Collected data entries
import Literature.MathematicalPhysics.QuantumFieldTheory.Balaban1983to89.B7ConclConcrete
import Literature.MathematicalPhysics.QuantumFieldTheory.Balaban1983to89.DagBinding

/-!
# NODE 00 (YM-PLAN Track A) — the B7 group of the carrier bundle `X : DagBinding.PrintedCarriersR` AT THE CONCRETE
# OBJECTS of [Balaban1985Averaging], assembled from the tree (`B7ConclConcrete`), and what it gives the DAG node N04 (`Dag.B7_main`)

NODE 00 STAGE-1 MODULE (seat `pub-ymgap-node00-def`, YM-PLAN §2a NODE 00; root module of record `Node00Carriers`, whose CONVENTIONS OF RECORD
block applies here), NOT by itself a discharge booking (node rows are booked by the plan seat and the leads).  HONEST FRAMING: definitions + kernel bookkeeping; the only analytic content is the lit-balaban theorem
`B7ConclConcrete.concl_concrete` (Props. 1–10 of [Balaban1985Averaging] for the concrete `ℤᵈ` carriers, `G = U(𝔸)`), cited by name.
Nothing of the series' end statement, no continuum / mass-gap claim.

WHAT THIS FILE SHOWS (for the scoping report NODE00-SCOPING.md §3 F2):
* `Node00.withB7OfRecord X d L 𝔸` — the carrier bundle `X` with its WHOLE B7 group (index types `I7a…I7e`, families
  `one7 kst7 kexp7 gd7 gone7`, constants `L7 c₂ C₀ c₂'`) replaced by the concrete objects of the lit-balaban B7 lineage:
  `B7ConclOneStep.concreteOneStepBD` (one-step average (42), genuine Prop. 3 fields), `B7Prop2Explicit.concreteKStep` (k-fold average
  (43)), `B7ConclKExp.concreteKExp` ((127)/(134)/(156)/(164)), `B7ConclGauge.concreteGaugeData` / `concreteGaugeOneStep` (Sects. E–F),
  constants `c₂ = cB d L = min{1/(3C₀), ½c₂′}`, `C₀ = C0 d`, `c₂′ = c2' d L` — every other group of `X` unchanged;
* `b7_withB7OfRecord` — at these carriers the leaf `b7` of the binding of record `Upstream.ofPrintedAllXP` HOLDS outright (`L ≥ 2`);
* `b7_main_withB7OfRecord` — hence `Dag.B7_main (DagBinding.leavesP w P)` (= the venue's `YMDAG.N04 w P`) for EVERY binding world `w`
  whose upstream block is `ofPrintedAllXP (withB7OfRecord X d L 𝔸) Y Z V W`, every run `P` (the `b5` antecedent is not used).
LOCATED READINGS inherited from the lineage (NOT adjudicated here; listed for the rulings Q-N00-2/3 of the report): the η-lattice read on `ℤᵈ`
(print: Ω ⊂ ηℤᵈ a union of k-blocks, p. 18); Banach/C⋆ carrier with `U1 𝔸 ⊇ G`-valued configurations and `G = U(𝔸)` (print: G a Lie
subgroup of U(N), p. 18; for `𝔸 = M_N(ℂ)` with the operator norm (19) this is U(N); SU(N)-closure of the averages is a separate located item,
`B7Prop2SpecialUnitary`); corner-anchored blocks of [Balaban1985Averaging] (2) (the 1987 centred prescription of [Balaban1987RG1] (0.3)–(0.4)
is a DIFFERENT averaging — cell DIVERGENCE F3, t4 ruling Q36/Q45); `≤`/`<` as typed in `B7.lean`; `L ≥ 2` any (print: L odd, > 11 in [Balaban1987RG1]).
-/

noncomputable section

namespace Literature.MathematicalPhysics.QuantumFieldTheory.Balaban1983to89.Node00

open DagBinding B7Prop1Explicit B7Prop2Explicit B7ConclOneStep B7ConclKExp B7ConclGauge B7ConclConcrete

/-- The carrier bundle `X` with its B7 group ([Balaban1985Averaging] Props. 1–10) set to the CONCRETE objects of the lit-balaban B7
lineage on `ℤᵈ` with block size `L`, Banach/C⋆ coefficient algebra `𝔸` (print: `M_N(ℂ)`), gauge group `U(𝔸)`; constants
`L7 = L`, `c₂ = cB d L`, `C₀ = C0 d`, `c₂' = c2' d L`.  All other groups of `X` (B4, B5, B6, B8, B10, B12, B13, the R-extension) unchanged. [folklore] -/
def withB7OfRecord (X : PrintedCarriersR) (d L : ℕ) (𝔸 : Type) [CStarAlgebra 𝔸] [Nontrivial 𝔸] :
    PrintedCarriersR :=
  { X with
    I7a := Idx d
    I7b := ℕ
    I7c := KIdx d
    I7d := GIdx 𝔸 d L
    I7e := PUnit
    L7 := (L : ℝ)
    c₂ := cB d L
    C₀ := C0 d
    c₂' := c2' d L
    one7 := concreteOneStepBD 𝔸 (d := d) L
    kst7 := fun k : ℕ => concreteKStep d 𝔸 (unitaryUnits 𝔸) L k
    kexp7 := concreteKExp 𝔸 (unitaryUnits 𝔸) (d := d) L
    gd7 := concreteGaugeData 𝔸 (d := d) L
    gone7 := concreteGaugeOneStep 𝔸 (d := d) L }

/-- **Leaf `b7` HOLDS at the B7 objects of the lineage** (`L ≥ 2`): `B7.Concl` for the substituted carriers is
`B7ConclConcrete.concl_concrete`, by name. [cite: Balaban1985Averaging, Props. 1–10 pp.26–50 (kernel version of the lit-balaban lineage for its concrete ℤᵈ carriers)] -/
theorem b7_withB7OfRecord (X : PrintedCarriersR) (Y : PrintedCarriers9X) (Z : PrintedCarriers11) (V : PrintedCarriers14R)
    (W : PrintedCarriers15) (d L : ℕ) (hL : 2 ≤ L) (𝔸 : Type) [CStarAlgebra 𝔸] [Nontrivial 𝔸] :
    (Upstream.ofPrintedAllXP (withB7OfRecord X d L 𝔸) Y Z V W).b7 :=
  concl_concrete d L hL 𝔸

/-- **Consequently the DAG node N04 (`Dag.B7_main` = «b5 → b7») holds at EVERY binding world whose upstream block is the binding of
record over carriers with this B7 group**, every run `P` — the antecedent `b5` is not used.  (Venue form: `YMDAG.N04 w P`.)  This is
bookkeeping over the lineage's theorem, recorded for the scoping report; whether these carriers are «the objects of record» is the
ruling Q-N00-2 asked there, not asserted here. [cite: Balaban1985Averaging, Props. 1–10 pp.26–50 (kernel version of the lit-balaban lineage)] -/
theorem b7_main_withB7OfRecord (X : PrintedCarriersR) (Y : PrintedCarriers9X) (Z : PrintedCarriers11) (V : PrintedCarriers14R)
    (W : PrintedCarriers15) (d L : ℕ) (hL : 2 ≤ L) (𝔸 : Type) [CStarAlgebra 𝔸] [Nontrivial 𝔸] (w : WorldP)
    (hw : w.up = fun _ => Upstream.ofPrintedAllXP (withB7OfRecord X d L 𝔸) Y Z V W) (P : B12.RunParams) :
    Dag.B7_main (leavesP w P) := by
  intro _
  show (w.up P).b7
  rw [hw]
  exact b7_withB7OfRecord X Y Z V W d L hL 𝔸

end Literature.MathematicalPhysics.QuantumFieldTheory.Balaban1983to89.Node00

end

--

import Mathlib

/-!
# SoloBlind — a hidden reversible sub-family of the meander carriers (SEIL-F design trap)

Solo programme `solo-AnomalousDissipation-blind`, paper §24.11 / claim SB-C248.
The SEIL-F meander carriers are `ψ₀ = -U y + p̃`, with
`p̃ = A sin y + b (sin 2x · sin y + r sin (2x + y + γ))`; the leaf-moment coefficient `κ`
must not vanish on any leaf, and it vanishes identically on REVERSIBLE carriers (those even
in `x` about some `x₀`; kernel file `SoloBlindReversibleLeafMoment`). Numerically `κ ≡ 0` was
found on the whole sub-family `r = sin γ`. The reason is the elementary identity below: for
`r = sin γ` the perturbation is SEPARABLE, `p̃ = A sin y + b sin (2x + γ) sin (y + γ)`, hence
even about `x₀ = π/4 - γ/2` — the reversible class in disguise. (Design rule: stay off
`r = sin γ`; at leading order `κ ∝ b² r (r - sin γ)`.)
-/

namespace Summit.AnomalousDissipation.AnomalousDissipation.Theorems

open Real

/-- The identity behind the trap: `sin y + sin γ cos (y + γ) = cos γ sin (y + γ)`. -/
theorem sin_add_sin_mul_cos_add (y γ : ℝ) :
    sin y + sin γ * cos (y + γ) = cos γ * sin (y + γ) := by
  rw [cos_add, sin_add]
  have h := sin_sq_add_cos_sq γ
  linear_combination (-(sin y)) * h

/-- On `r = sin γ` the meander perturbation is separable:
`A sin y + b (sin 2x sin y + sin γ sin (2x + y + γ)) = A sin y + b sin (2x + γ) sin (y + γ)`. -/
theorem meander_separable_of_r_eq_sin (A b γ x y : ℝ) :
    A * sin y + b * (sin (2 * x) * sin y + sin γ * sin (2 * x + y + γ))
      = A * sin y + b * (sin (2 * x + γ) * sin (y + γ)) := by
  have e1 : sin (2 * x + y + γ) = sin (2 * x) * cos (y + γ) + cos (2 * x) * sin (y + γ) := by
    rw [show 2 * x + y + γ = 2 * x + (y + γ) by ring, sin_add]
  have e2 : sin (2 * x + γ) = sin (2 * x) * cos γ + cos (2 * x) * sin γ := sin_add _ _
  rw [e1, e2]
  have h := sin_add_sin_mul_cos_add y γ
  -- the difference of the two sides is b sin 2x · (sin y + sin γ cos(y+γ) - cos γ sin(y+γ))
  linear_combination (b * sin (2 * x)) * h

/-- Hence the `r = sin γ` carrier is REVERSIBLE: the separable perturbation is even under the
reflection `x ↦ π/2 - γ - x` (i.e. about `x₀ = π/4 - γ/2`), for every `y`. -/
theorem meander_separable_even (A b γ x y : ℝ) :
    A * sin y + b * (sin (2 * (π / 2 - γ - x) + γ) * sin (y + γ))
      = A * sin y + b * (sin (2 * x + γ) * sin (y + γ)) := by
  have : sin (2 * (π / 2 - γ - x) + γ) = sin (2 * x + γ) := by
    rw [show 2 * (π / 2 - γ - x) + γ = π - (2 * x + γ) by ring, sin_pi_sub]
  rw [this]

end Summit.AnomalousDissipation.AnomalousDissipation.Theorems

Exercise instructions:
Search the records above for the string "Banach". Report each line that has it.

Completed exercise:
(print: Ω ⊂ ηℤᵈ a union of k-blocks, p. 18); Banach/C⋆ carrier with `U1 𝔸 ⊇ G`-valued configurations and `G = U(𝔸)` (print: G a Lie
lineage on `ℤᵈ` with block size `L`, Banach/C⋆ coefficient algebra `𝔸` (print: `M_N(ℂ)`), gauge group `U(𝔸)`; constants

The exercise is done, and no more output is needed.